Role of Faith Community in Providing Care and Safeguarding Gaps

Dr. Agarwal explained that MCSP is working with faith-based facilities in countries, such as Nigeria, to train their workforce in labor and delivery. She stated the faith community provides a large percentage of the health care in Africa and “comes through when there is a problem, such as a government health worker strike or conflict in a country.” However she recognized challenges faith-based facilities face, such as not receiving the same level of supplies and commodities as government facilities.

Roundtables on Five Key Points in the Continuum of Care

Antenatal Care Integration Roundtable. Photo by Ken-Won Miller

Following Dr. Agarwal’s presentation, roundtables focused on five health interventions that provide opportunities to integrate services. Discussion Highlights from the table discussions include:

Antenatal Care led by Theresa Shaver, Senior Maternal Health Advisor, Maternal and Newborn Health Division, Office of Maternal and Child Health and Nutrition, USAID Bureau for Global Health.

  • Challenge of meeting the WHO recommendation for 8 antenatal care visits. All visits do not need to happen at facilities, they could occur in the home and involve community health workers.
  • Early ultrasound to more accurately predict delivery date and detect abnormalities, and conduct monitoring for preeclampsia and eclampsia. Challenge of proper training of workers and maintaining equipment.
  • Low dose high frequency approach to training health workers which means workers receive smaller amounts of information more frequently to improve retention.

PMTCT and caring for children with HIV led by Dr. Perry Jansen, Vice President of Strategic Partnerships, MedSend and Dr. Anouk Amzel, Medical Officer, Pediatric Maternal Branch, Prevention, Care and Treatment Division, Office of HIV/AIDS, USAID.
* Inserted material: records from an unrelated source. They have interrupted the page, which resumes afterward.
import Literature.AlgebraicGeometry.Motives.HodgeGroupOfCMFamilyRealPointsNondegenerate
import Literature.AlgebraicGeometry.HodgeTheory.CMFamilyBettiMumfordTateReflexNorm
import HarnessLib

/-!
# Hazama / Gordon 7.5 (3) + 2.13 ON REAL POINTS FOR AN ACTUAL PRODUCT OF CM ABELIAN VARIETIES:
# `(Φᵢ)ᵢ` is nondegenerate IFF `Hg(⊕ᵢ H¹(Aᵢ))(ℝ) = E · ∏ᵢ U_{Kᵢ}(ℝ) · E⁻¹`, the full compact unitary torus

Family `hodge`, lane `lit-hodgefound` (Track 2 foundations library; Layer A4 «products of CM abelian varieties»), layer
`Literature/AlgebraicGeometry/HodgeTheory`, sub-namespace `Literature.AlgebraicGeometry.HodgeTheory.CMBettiModel` (as
`HodgeTheory/CMBettiHodgeGroupSplitTorus`, whose `isNondegenerateFamily_iff_forall_mem_hodgeGroupBaseChange_pi_hodge_complex_iff`
is the `ℂ`-points twin).  THEOREMS ONLY (no definition, no named fact; D-0026 net debt `0`).  A TRANSPORT file: the real-points
criterion `isNondegenerateFamily_iff_forall_mem_hodgeGroupBaseChange_real_iff` of `Motives/HodgeGroupOfCMFamilyRealPointsNondegenerate`
carried to `⊕ᵢ H¹(Aᵢ(ℂ); ℚ)` of an ACTUAL product of CM abelian varieties.

THE PRINTS.  B. B. Gordon [Gordon1999HodgeAVSurvey] (held `paper:arxiv-alg-geom_9709030`), p0012 **2.13** «nondegenerate if
`dim Hg(A) = dim A = ½[K:ℚ]`», **Remark 2.12** «`h₁(U(1))` is contained in the real points of the indicated kernel»; p0020
**7.5** (Murty–Hazama) «`Hg(A) = Lf(A)` ⟺ `rank Hg(A)_ℂ = rdim A`», 7.6 («`A` is stably nondegenerate iff `Aᵏ` is»), §9.4.
J. S. Milne, *Lefschetz classes on abelian varieties* (1999) [Milne1999LefschetzClasses] Prop. 4.8.  P. Deligne
[Deligne1982HodgeCycles] I Example 3.7 «`A = ∏ Aᵢ`» (pp. 25–26).

THE OBJECTS.  `hA : ∀ i, IsCMTypeRealisation (Φ i) (A i) (ι i) (θ i)` (CM fields `Kᵢ`, `I ≠ ∅`), `hHD`, `hI`, `H = ⊕ᵢ H¹(Aᵢ) =
HodgeStructure.pi (fun i => BettiUniverse.hodge hHD (hA i).1 1)`, `K`-equivariant `eᵢ : Kᵢ ≃ H¹(Aᵢ; ℚ)` (`he`), `E = 1 ⊗ (⊕ᵢ eᵢ)`
on REAL points (`(LinearEquiv.piCongrRight e).baseChange ℚ ℝ _ _`), `E⁻¹ Γ E = E.trans (Γ.trans E.symm)`, its complexification
`glExtendScalars ℝ ℂ`, the eigen-basis `e_s` of `ℂ ⊗ ∏ᵢ Kᵢ` (`cmFamilyBasis`); `∏ᵢ U_{Kᵢ}(ℝ)` on points = «diagonal with
`c_s c_{s̄} = 1`»; `CMAlgebra.IsNondegenerateFamily`.

WHAT IS PROVED.  **`isNondegenerateFamily_iff_forall_mem_hodgeGroupBaseChange_pi_hodge_real_iff`** — **`(Φᵢ)ᵢ` is
nondegenerate IFF for every real automorphism `Γ` of `ℝ ⊗ H`: `Γ ∈ Hg(H)(ℝ)` ⟺ `(E⁻¹ Γ E)_ℂ` is diagonal in the eigen-basis
with eigenvalues `c_s c_{s̄} = 1`** (i.e. `Hg(⊕ᵢ H¹(Aᵢ))(ℝ) = E ∏ᵢ U_{Kᵢ}(ℝ) E⁻¹`), and the unconditional half
`exists_eigenvalues_of_mem_hodgeGroupBaseChange_pi_hodge_real` (`Hg(H)(ℝ) ⊆ E ∏ᵢ U_{Kᵢ}(ℝ) E⁻¹` always).  Mechanism: `Γ ∈ Hg(H)(ℝ)
⟺ E⁻¹ Γ E ∈ Hg(⊕ᵢ V¹)(ℝ)` (the tree's `mem_hodgeGroupBaseChange_pi_hodge_iff ℝ`) and `Γ = E (E⁻¹ Γ E) E⁻¹`.

DEVIATIONS / SCOPE.  On points, Tannaka-free; a chosen family `e` (any works); `rdim` read as `Σᵢ [Kᵢ:ℚ]/2`.  NOT HERE: a
single `A` (the one-field real criterion is not in the tree yet), `ℓ`-adic points.

## References
* [Gordon1999HodgeAVSurvey] B. B. Gordon, *A survey of the Hodge conjecture for abelian varieties* (1999) — 2.12, 2.13, 7.5,
  7.6, §9.4.
* [Milne1999LefschetzClasses] J. S. Milne, *Lefschetz classes on abelian varieties*, Duke Math. J. 96 (1999) — Prop. 4.8.
* [Deligne1982HodgeCycles] P. Deligne, *Hodge cycles on abelian varieties*, in LNM 900 (1982) — I Example 3.7 (re-edition pp. 25–26).

## Provenance
Lane `lit-hodgefound` (Hodge path, Track 2), prover seat `lit-hodgefound-p29` (generation 21), self-proposed row g21-#9
(the «NOT HERE: the transport to `H¹(∏ᵢ Aᵢ)`» of the seat's g21-#8 `Motives/HodgeGroupOfCMFamilyRealPointsNondegenerate`).
-/

noncomputable section

open scoped TensorProduct
open NumberField CategoryTheory Module

namespace Literature.AlgebraicGeometry.HodgeTheory

namespace CMBettiModel

open Literature.AlgebraicGeometry.Motives (CMType HodgeStructure AbelianVariety bettiCohomology HodgeTensorFacts glExtendScalars)
open Literature.AlgebraicGeometry.Motives.HodgeStructure (ofCMType ofCMFamily cmFamilyBasis)
open Literature.AlgebraicGeometry.HodgeTheory.BettiUniverse (cmAction)
open Literature.AlgebraicGeometry.ComplexMultiplication (IsCMTypeRealisation)
open Literature.AlgebraicGeometry.Pohlmann1968 (CMAlgebra.IsNondegenerateFamily)
open scoped Literature.NumberTheory.ComplexMultiplication

section Product

variable {I : Type} [Fintype I] [DecidableEq I] {K : I → Type} [∀ i, Field (K i)] [∀ i, NumberField (K i)]
  [∀ i, IsCMField (K i)] {Φ : ∀ i, CMType (K i)} {A : I → AbelianVariety ℂ} {ι : ∀ i, 𝓞 (K i) →+* End (A i)}
  {θ : ∀ i, K i →+* Module.End ℂ (complexBetti (A i).X 1)} [HodgeTensorFacts.{0, 0}]
  [∀ i, Module.Finite ℚ (bettiCohomology (A i).X 1)]

/-- **`Hg(⊕ᵢ H¹(Aᵢ))(ℝ) ⊆ E · ∏ᵢ U_{Kᵢ}(ℝ) · E⁻¹` for EVERY family**: a real point `Γ` of the Hodge group of a product of CM
abelian varieties has `(E⁻¹ Γ E)_ℂ` diagonal in the eigen-basis with eigenvalues `c_s c_{s̄} = 1` (Gordon, Remark 2.12:
`Hg(A) ⊆ Ker{Res 𝔾_m → Res 𝔾_m}`). [cite: Gordon1999HodgeAVSurvey, §2 Remark 2.12] [cite: Milne1999LefschetzClasses, Prop. 4.8] -/
theorem exists_eigenvalues_of_mem_hodgeGroupBaseChange_pi_hodge_real [Nontrivial (∀ i, K i)]
    (hA : ∀ i, IsCMTypeRealisation (Φ i) (A i) (ι i) (θ i)) (hHD : exists_isReal_hodgeModel)
    (hI : hodgePQ_independent_of_hodgeModel) (e : ∀ i, K i ≃ₗ[ℚ] bettiCohomology (A i).X 1)
    (he : ∀ i k x, e i (k * x) = cmAction (θ i) (hA i).isInducedOnIntegers k (e i x))
    {Γ : (ℝ ⊗[ℚ] (∀ i, bettiCohomology (A i).X 1)) ≃ₗ[ℝ] (ℝ ⊗[ℚ] (∀ i, bettiCohomology (A i).X 1))}
    (hΓ : Γ ∈ (HodgeStructure.pi fun i => BettiUniverse.hodge hHD (hA i).1 1).hodgeGroupBaseChange ℝ) :
    ∃ c : ((i : I) × (K i →+* ℂ)) → ℂ,
      (∀ s, glExtendScalars ℝ ℂ (∀ i, K i) (((LinearEquiv.piCongrRight e).baseChange ℚ ℝ _ _).trans
          (Γ.trans ((LinearEquiv.piCongrRight e).baseChange ℚ ℝ _ _).symm)) (cmFamilyBasis K s) = c s • cmFamilyBasis K s) ∧
        ∀ s, c s * c ((starRingAut : ℂ ≃+* ℂ) • s) = 1 := by
  rw [mem_hodgeGroupBaseChange_pi_hodge_iff ℝ hA hHD hI e he Γ] at hΓ
  obtain ⟨c, hγc, -⟩ := (HodgeStructure.mem_hodgeGroupBaseChange_real_ofCMFamily_iff Φ _).1 hΓ
  exact ⟨c, hγc, HodgeStructure.mul_apply_conj_smul_eq_one_of_mem_hodgeGroupBaseChange_real Φ hΓ hγc⟩

/-- **Hazama / Gordon 7.5 (3) + 2.13 ON REAL POINTS for `A = ∏ᵢ Aᵢ` of CM type: `(Φᵢ)ᵢ` is nondegenerate IFF
`Hg(⊕ᵢ H¹(Aᵢ(ℂ); ℚ))(ℝ) = E · ∏ᵢ U_{Kᵢ}(ℝ) · E⁻¹`** — `Γ ∈ Hg(⊕ᵢ H¹(Aᵢ))(ℝ)` iff `(E⁻¹ Γ E)_ℂ` is diagonal in the
eigen-basis of `ℂ ⊗ ∏ᵢ Kᵢ` with eigenvalues `c_s c_{s̄} = 1`, for every real automorphism `Γ` («`dim Hg(A) = dim A`», «`Hg(A) =
Lf(A)` ⟺ `rank Hg(A)_ℂ = rdim A`», on the compact real forms; the model statement
`isNondegenerateFamily_iff_forall_mem_hodgeGroupBaseChange_real_iff` read through `mem_hodgeGroupBaseChange_pi_hodge_iff ℝ`).
[cite: Gordon1999HodgeAVSurvey, §2 Definition 2.13, 7.5 (3), 7.6, §9.4] [cite: Milne1999LefschetzClasses, Prop. 4.8 and p. 23] -/
theorem isNondegenerateFamily_iff_forall_mem_hodgeGroupBaseChange_pi_hodge_real_iff [Nontrivial (∀ i, K i)]
    (hA : ∀ i, IsCMTypeRealisation (Φ i) (A i) (ι i) (θ i)) (hHD : exists_isReal_hodgeModel)
    (hI : hodgePQ_independent_of_hodgeModel) (e : ∀ i, K i ≃ₗ[ℚ] bettiCohomology (A i).X 1)
    (he : ∀ i k x, e i (k * x) = cmAction (θ i) (hA i).isInducedOnIntegers k (e i x)) :
    CMAlgebra.IsNondegenerateFamily Φ ↔
      ∀ Γ : (ℝ ⊗[ℚ] (∀ i, bettiCohomology (A i).X 1)) ≃ₗ[ℝ] (ℝ ⊗[ℚ] (∀ i, bettiCohomology (A i).X 1)),
        Γ ∈ (HodgeStructure.pi fun i => BettiUniverse.hodge hHD (hA i).1 1).hodgeGroupBaseChange ℝ ↔
          ∃ c : ((i : I) × (K i →+* ℂ)) → ℂ,
            (∀ s, glExtendScalars ℝ ℂ (∀ i, K i) (((LinearEquiv.piCongrRight e).baseChange ℚ ℝ _ _).trans
                (Γ.trans ((LinearEquiv.piCongrRight e).baseChange ℚ ℝ _ _).symm)) (cmFamilyBasis K s) =
              c s • cmFamilyBasis K s) ∧
            ∀ s, c s * c ((starRingAut : ℂ ≃+* ℂ) • s) = 1 := by
  rw [HodgeStructure.isNondegenerateFamily_iff_forall_mem_hodgeGroupBaseChange_real_iff Φ]
  constructor
  · intro hΦ Γ
    rw [mem_hodgeGroupBaseChange_pi_hodge_iff ℝ hA hHD hI e he Γ]
    exact hΦ _
  · intro hP γ
    set E := (LinearEquiv.piCongrRight e).baseChange ℚ ℝ (∀ i, K i) (∀ i, bettiCohomology (A i).X 1) with hE
    have hγ : γ = E.trans (((E.symm.trans (γ.trans E)).trans E.symm)) := by
      ext x
      simp only [LinearEquiv.trans_apply, LinearEquiv.symm_apply_apply]
    have h1 := hP (E.symm.trans (γ.trans E))
    rw [mem_hodgeGroupBaseChange_pi_hodge_iff ℝ hA hHD hI e he, ← hE, ← hγ] at h1
    exact h1

end Product

end CMBettiModel

end Literature.AlgebraicGeometry.HodgeTheory

end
  • There are good medical interventions that can extend lives of people with HIV and dramatically reduce the chance that women transmit HIV to their babies, but it is very complicated to ensure that all women are tested, and put on treatment and followup.
  • Need to make sure we are not working only at health facilities so we do not miss people in the communities who need HIV services. Need to find people where they are.
Immunization Integration Roundtable. Photo by Ken-Won Miller

Immunization, a vital point of contact for multiple services led by Susan Otchere, Project Director, World Vision US.

  • There are many opportunities during pregnancy, preconception and postpartum to provide immunization and counsel on FP.
  • Breast milk is the first immunization and breastfeeding should be encouraged wherever possible.
  • There are many misconceptions currently that immunization is not important or is harmful and those need to be addressed. Research shows it is an effective defense against many infectious diseases.
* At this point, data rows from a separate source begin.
/-- **Infinitesimal quasi-invariance, right**: if `T(ρ(exp sX) f) = e^{s c} · T f` for all real `s`, then
`T(R_X f) = c · T f`. [cite: Shalika1974, §2] -/
theorem IsArchDistribution.apply_rightDeriv_eq_of_rightTranslate_expGL (hT : IsArchDistribution n K T) {X : Mat}
    {c : ℂ} (f : ↥(archTestFunctions n K))
    (h : ∀ s : ℝ, T (archTestFunctions.rightTranslate (expGL (s • X) :) f) = Complex.exp (s * c) * T f) :
    T (archTestFunctions.rightDeriv X f) = c * T f := by
  have h1 := hT.hasDerivAt_apply_rightTranslate_expGL X f
  have h2 : HasDerivAt (fun s : ℝ => Complex.exp (s * c) * T f) (c * T f) 0 := by
    have he : HasDerivAt (fun s : ℝ => Complex.exp (s * c)) (Complex.exp ((0 : ℝ) * c) * c) 0 := by
      have hlin : HasDerivAt (fun s : ℝ => (s : ℂ) * c) c (0 : ℝ) := by
        simpa using (Complex.ofRealCLM.hasDerivAt (x := (0 : ℝ))).mul_const c
      exact (Complex.hasDerivAt_exp _).comp (0 : ℝ) hlin |>.congr_deriv (by ring)
    have := he.mul_const (T f)
    simpa using this
  simp_rw [h] at h1
  exact h1.unique h2

end Right

/-! ### 4. Root vectors: `ψ_∞`-quasi-invariance differentiated -/

section Roots

variable {T : ↥(archTestFunctions n K) →ₗ[ℂ] ℂ}

/-- **`ψ_∞(exp(s x E_{ij})) = exp(s ψ_∞'(x E_{ij}))`** for `i < j` (closed form of
`archWhittakerChar_of_coe_eq_transvection`). [folklore] -/
theorem archWhittakerChar_expGL_smul_single {i j : Fin n} (hij : i < j) (x : R∞) (s : ℝ)
    (u : ↥(upperUnitriangular (Fin n) (mixedSpace K))) (hu : (u : G∞) = (expGL (s • Matrix.single i j x) :)) :
    archWhittakerChar n K u = Complex.exp ((s : ℂ) * archWhittakerDChar K i j x) := by
  rw [archWhittakerChar_of_coe_eq_transvection K (s • x) u (by rw [hu, coe_expGL_smul_single hij.ne x s])]
  unfold archWhittakerDChar
  split_ifs with h
  · congr 1
    rw [map_smul, smul_eq_mul]
    push_cast
    ring
  · rw [mul_zero, Complex.exp_zero]

/-- **`T(L_{x E_{ij}} f) = ψ_∞'(x E_{ij}) · T f`** for a left `(N_∞, ψ_∞)`-quasi-invariant distribution and a
root vector `x E_{ij}`, `i < j`: `exp(s x E_{ij}) = 1 + s x E_{ij} ∈ N_∞` and
`ψ_∞(1 + s x E_{ij}) = exp(s ψ_∞'(x E_{ij}))`, `ψ_∞'(x E_{ij}) = -2πi Tr_{K_∞/ℝ}(x) [j = i + 1]`
(`archWhittakerDChar`). [cite: Shalika1974, §2] -/
theorem IsArchDistribution.apply_leftDeriv_single_of_leftQuasiInvariant (hT : IsArchDistribution n K T)
    (hL : ∀ (u : ↥(upperUnitriangular (Fin n) (mixedSpace K))) (f : ↥(archTestFunctions n K)),
      T (archTestFunctions.leftTranslate (u : G∞) f) = archWhittakerChar n K u * T f)
    {i j : Fin n} (hij : i < j) (x : R∞) (f : ↥(archTestFunctions n K)) :
    T (archTestFunctions.leftDeriv (Matrix.single i j x) f) = archWhittakerDChar K i j x * T f := by
  refine hT.apply_leftDeriv_eq_of_leftTranslate_expGL f fun s => ?_
  obtain ⟨u, hu⟩ := exists_upperUnitriangular_coe_eq_expGL_smul_single hij x s
  rw [← hu, hL u f, archWhittakerChar_expGL_smul_single hij x s u hu]

/-- **`T(R_{x E_{ij}} f) = -ψ_∞'(x E_{ij}) · T f`** for a right `(N_∞, ψ_∞⁻¹)`-quasi-invariant distribution
and a root vector `x E_{ij}`, `i < j`. [cite: Shalika1974, §2] -/
theorem IsArchDistribution.apply_rightDeriv_single_of_rightQuasiInvariant (hT : IsArchDistribution n K T)
    (hR : ∀ (u : ↥(upperUnitriangular (Fin n) (mixedSpace K))) (f : ↥(archTestFunctions n K)),
      T (archTestFunctions.rightTranslate (u : G∞) f) = (archWhittakerChar n K u)⁻¹ * T f)
    {i j : Fin n} (hij : i < j) (x : R∞) (f : ↥(archTestFunctions n K)) :
    T (archTestFunctions.rightDeriv (Matrix.single i j x) f) = -archWhittakerDChar K i j x * T f := by
  refine hT.apply_rightDeriv_eq_of_rightTranslate_expGL f fun s => ?_
  obtain ⟨u, hu⟩ := exists_upperUnitriangular_coe_eq_expGL_smul_single hij x s
  rw [← hu, hR u f, archWhittakerChar_expGL_smul_single hij x s u hu, ← Complex.exp_neg]
  congr 2
  ring

end Roots

end Literature.NumberTheory.Automorphic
Nutrition of mothers and children led by Allison Flynn, Program Advisor, Nutrition, World Relief.

  • Malnutrition is responsible for almost half of all deaths for children under five.
  • How can we use the church to encourage both healthy nutrition and families and include family planning as part of that?

Changing patterns of family planning led by Dr. Douglas Huber, CCIH and Marta Pirzadeh, Senior Technical Officer for the Research Utilization Unit, FHI360

  • New family planning methods are expanding the options for families.
  • Implants are growing in popularity in many countries.
  • There is a shift from short-term injectables to longer acting ones.
  • There is a lot of misunderstanding about emergency contraception and how it functions.
  • Training is needed for health workers to be able to provide and remove implants.
  • The faith community has a role to play in addressing misperceptions among youth about family planning.

From Learning to Action: SMART Commitments

At the end of the pre-conference, participants were asked to make a commitment to put something they learned into action to advance maternal and child survival through integrating health services. The commitments were designed to be SMART (Specific, Measurable, Attainable, Relevant and Timebound) with follow up in six months to help participants achieve their goals.